By contrast, the States are always presumed to have the power to enact any given law. To challenge a State law, you must show that is violates some specific provision of either the Federal or State Constitutions.

The Real Hawkeye
August 26, 2005, 11:08 AM
Father Knows Best, it just so happens that I agree with virtually every word you've just said (I guess, based on your essay, you agree with me that there is no such thing as Fourteenth Amendment Incorporation, i.e., that is was a fiction from the start), but my question had to do with the reasoning behind the policy. That seems to be lacking, in my opinion. Can you, perhaps, provide me with a hypothetical situation in which this policy, in the case I mentioned, might actually prevent criminal violence?

Andrew Rothman
August 26, 2005, 04:26 PM
I am not a lawyer, but I am pretty sure the sign has no authority, unless the building was a courthouse, in which case it was lawful.

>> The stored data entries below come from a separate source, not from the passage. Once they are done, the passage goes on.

/-- **U1 `uniformReturn_liouville` — ASYMPTOTIC TRANSLATION SYMMETRY KILLS A CLASS PROFILE (checked composition U1a ∧ U1b ⇒ U1, no sorry).**
A Type-I ancient mild profile with uniform return vanishes identically on `t < 0`: given `(t, x)` and `ε ≤ ε₁`, U1a provides `η, R₀`; UniformReturn
provides `τ` with `‖τ‖ ≥ max(R₀, √(−t))` and defect `≤ η`; U1a makes `U` ε-small on `[−4‖τ‖², −‖τ‖²]`; U1b propagates `2ε`-smallness to `[−4‖τ‖², 0) ∋ t`;
`ε → 0`. -/
theorem uniformReturn_liouville (hA : ReturnWindowSmall) (hB : WindowGap) {C : ℝ}
    {U : ℝ → EuclideanSpace ℝ (Fin 3) → EuclideanSpace ℝ (Fin 3)} (hU : IsTypeIAncientMild C U) (hR : UniformReturn U) :
    ∀ t < 0, ∀ x, U t x = 0 := by
  intro t ht x
  obtain ⟨ε₁, hε₁, hgap⟩ := hB C
  have hst0 : 0 < Real.sqrt (-t) := Real.sqrt_pos.2 (by linarith)
  -- the key estimate: for every admissible ε, the scale-covariant size at (t, x) is ≤ 2ε
  have key : ∀ ε : ℝ, 0 < ε → ε ≤ ε₁ → Real.sqrt (-t) * ‖U t x‖ ≤ 2 * ε := by
    intro ε hε hεle
    obtain ⟨η, hη, R₀, hwin⟩ := hA C U hU ε hε
    obtain ⟨τ, hτR, hτdef⟩ := hR η hη (max R₀ (Real.sqrt (-t)))
    have hR₀ : R₀ ≤ ‖τ‖ := le_trans (le_max_left _ _) hτR
    have hst : Real.sqrt (-t) ≤ ‖τ‖ := le_trans (le_max_right _ _) hτR
    have hτpos : 0 < ‖τ‖ := lt_of_lt_of_le hst0 hst
    have hT : 0 < ‖τ‖ ^ 2 := by positivity
    have hsmall : ∀ s ∈ Set.Icc (-(4 * ‖τ‖ ^ 2)) (-(‖τ‖ ^ 2)), ∀ y, Real.sqrt (-s) * ‖U s y‖ ≤ ε :=
      hwin τ hR₀ hτdef
    have hle : -(4 * ‖τ‖ ^ 2) ≤ t := by
      have h1 : -t ≤ ‖τ‖ ^ 2 := by
        have h2 : Real.sqrt (-t) ^ 2 = -t := Real.sq_sqrt (by linarith)
        nlinarith [hst, hst0]
      nlinarith [hT]
    exact hgap U hU (‖τ‖ ^ 2) ε hT hε hεle hsmall t hle ht x
  -- ε → 0
  by_contra hne
  have hpos : 0 < ‖U t x‖ := norm_pos_iff.2 hne
  have hprod : 0 < Real.sqrt (-t) * ‖U t x‖ := mul_pos hst0 hpos
  set a : ℝ := Real.sqrt (-t) * ‖U t x‖ with ha
  have h := key (min ε₁ (a / 4)) (lt_min hε₁ (by positivity)) (min_le_left _ _)
  have hmin : min ε₁ (a / 4) ≤ a / 4 := min_le_right _ _
  linarith

/-! ## §3 Corners BY NAME (no sorry): exactly periodic, germ-returning, and the column-wide export -/

/-- The class of a pinned profile (tree `isTypeIAncientMild_of_class`, from the first four clauses of `Pinned`). -/
theorem class_of_pinned {C : ℝ} {U : ℝ → EuclideanSpace ℝ (Fin 3) → EuclideanSpace ℝ (Fin 3)} (hP : Pinned C U) : IsTypeIAncientMild C U :=
  PoloidalWindowDoorPoloidalWindowRigidityWindow.isTypeIAncientMild_of_class hP.1 hP.2.1 hP.2.2.1 hP.2.2.2.1

/-- A pinned profile is not identically zero (`N = U₂(−1,0) ≠ 0`). -/
theorem pinned_absurd_of_zero {C : ℝ} {U : ℝ → EuclideanSpace ℝ (Fin 3) → EuclideanSpace ℝ (Fin 3)} (hP : Pinned C U)
    (hz : ∀ t < 0, ∀ x, U t x = 0) : False := by
  have hN : U (-1) 0 2 ≠ 0 := hP.2.2.2.2.2.1
  have h0 : U (-1) 0 = 0 := hz (-1) (by norm_num) 0
  exact hN (by rw [h0]; rfl)

/-- **Corner P — PERIODIC RETURN is absurd (BY NAME `FrequencyGrowthExponent.Negative.eq_zero_of_periodic`).**  hot_hull v1.5's named cheapest falsifier of
RECURRENT-LEAF, «a translation-periodic member of 𝒫 with a persistent hot vortex line», does not exist: no pinned profile is periodic. -/
theorem periodicReturn_absurd {C : ℝ} {U : ℝ → EuclideanSpace ℝ (Fin 3) → EuclideanSpace ℝ (Fin 3)} (hP : Pinned C U)
    {L : EuclideanSpace ℝ (Fin 3)} (hL : L ≠ 0) (hper : ∀ t < 0, ∀ x, U t (x + L) = U t x) : False :=
  pinned_absurd_of_zero hP
    (FrequencyGrowthExponent.Negative.eq_zero_of_periodic hP.1 hP.2.1 hP.2.2.1 hP.2.2.2.1 hL hper)

/-- **Corner G — a GERM RETURN is absurd (BY NAME `germRigidity` + `isTypeIAncientMild_comp_add_right` + corner P).**  If ONE translate `U(·, · + p)`,
`p ≠ 0`, agrees with `U` on ONE non-empty open set at ONE time `t₀ < 0`, then (joint real-analyticity of the class) it agrees on the whole past, `U` is
`p`-periodic, and corner P applies.  So every return of the recurrent leaf is INEXACT on every open ball at every time. -/
theorem germReturn_absurd {C : ℝ} {U : ℝ → EuclideanSpace ℝ (Fin 3) → EuclideanSpace ℝ (Fin 3)} (hP : Pinned C U)
    {p : EuclideanSpace ℝ (Fin 3)} (hp : p ≠ 0) {t₀ : ℝ} (ht₀ : t₀ < 0) {O : Set (EuclideanSpace ℝ (Fin 3))} (hO : IsOpen O)
    (hne : O.Nonempty) (heq : ∀ x ∈ O, U t₀ (x + p) = U t₀ x) : False := by
  have hU := class_of_pinned hP
  have hUp : IsTypeIAncientMild C (fun t x => U t (x + p)) :=
    SymmetryModuliCountSymmetricLiouville.isTypeIAncientMild_comp_add_right hU p
  refine periodicReturn_absurd hP hp fun t ht x => ?_
  have h : (fun t x => U t (x + p)) t x = U t x := germRigidity hUp hU ht₀ hO hne (fun x hx => heq x hx) ht x
  exact h

/-- **Column-wide export — NO PINNED PROFILE HAS UNIFORM RETURN (from U1; no sorry beyond U1a/U1b).**  Every research cell of the THICK column
(hot_hull: NULL-CONTINUUM, RECURRENT-LEAF, OSCILLATING-END; hot_forest: CONVERGENT-WEB; hot_split: C2b′), S0's (TH) profiles and the wall's `W` are about
PINNED profiles, so each may add `¬ UniformReturn` to its hypotheses for free. -/
theorem pinned_not_uniformReturn (hA : ReturnWindowSmall) (hB : WindowGap) {C : ℝ}
    {U : ℝ → EuclideanSpace ℝ (Fin 3) → EuclideanSpace ℝ (Fin 3)} (hP : Pinned C U) : ¬ UniformReturn U :=
  fun hR => pinned_absurd_of_zero hP (uniformReturn_liouville hA hB (class_of_pinned hP) hR)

http://www.packing.org/state/florida/#stateoff_limits

The Real Hawkeye
August 26, 2005, 04:48 PM
Matt, according to that, you are correct. The sign had no force in law. Florida does not permit public establishments, not even government buildings (except those specified in the law) to prohibit concealed carry by license holders. I could have legally ignored it. Good to know.

Frandy
August 26, 2005, 05:24 PM
Hmmmmm...I looked at the Florida law as posted on Packing and didn't see that all-encompassing statement that is in NC law...if posted that you can't have a gun there, then you can't have a gun there... :banghead:

Hmmmmmm...

mokster
August 26, 2005, 07:27 PM
Florida seems to have all the great ccw friendly laws. If you can legally carry you should be allowed to anywhere. Its not only an annoyance but leaves your carry weapon vulnerable when you have to shed it and leave it in your car, Im coming from the place that ranks #4 in car thefts.

Zundfolge
August 26, 2005, 08:24 PM
I cannot think of a single scenario wherein this policy and sign could possibly prevent something bad from happening

Clearly "No Weapons" signs are magical ... it took over your mind and caused you to walk all the way back to the car didn't it?

Had you tried to walk through the door you would have been stopped dead in your tracks by an instantly appearing wall of positively charged kumbaya molecules and a couple of magic pixies would have made your gun and all your negative thoughts vanish into thin air :neener:

Father Knows Best
August 27, 2005, 12:51 AM
Can you, perhaps, provide me with a hypothetical situation in which this policy, in the case I mentioned, might actually prevent criminal violence?

Nope! It's a stupid policy.

With the caveat that gun bans CAN be effective, IF they are accompanied by inspection and enforcement. In other words, if you combine a ban on guns with metal detectors, x-ray machines and effective security, then they MAY be effective at reducing violent crime at the location. But simply putting up a sign, or passing a law, is completely ineffective because, as we all know, those willing to do violence generally aren't all that worried about whether they are "allowed" to have a gun.

The Real Hawkeye
August 27, 2005, 11:39 AM
That's my view of it too.

MikeIsaj
August 27, 2005, 10:53 PM
Spend some time in a criminal courtroom and you will soon understand why they don't want weapons in that room. It is a very desperate, emotional place.

I'd check the state laws regarding weapons in courthouses. Pa. prohibits weapons in the courtrooms, not necessarily the whole building. Pa. also requires the court to provide a secure place to store your weapon. this is a fact that many counties are conveniently unaware of.

Nimitz
August 28, 2005, 12:00 AM
I remeber something reading on packing.org where that in FL you can ignore the sign...unless its a prohbited building?....not sure.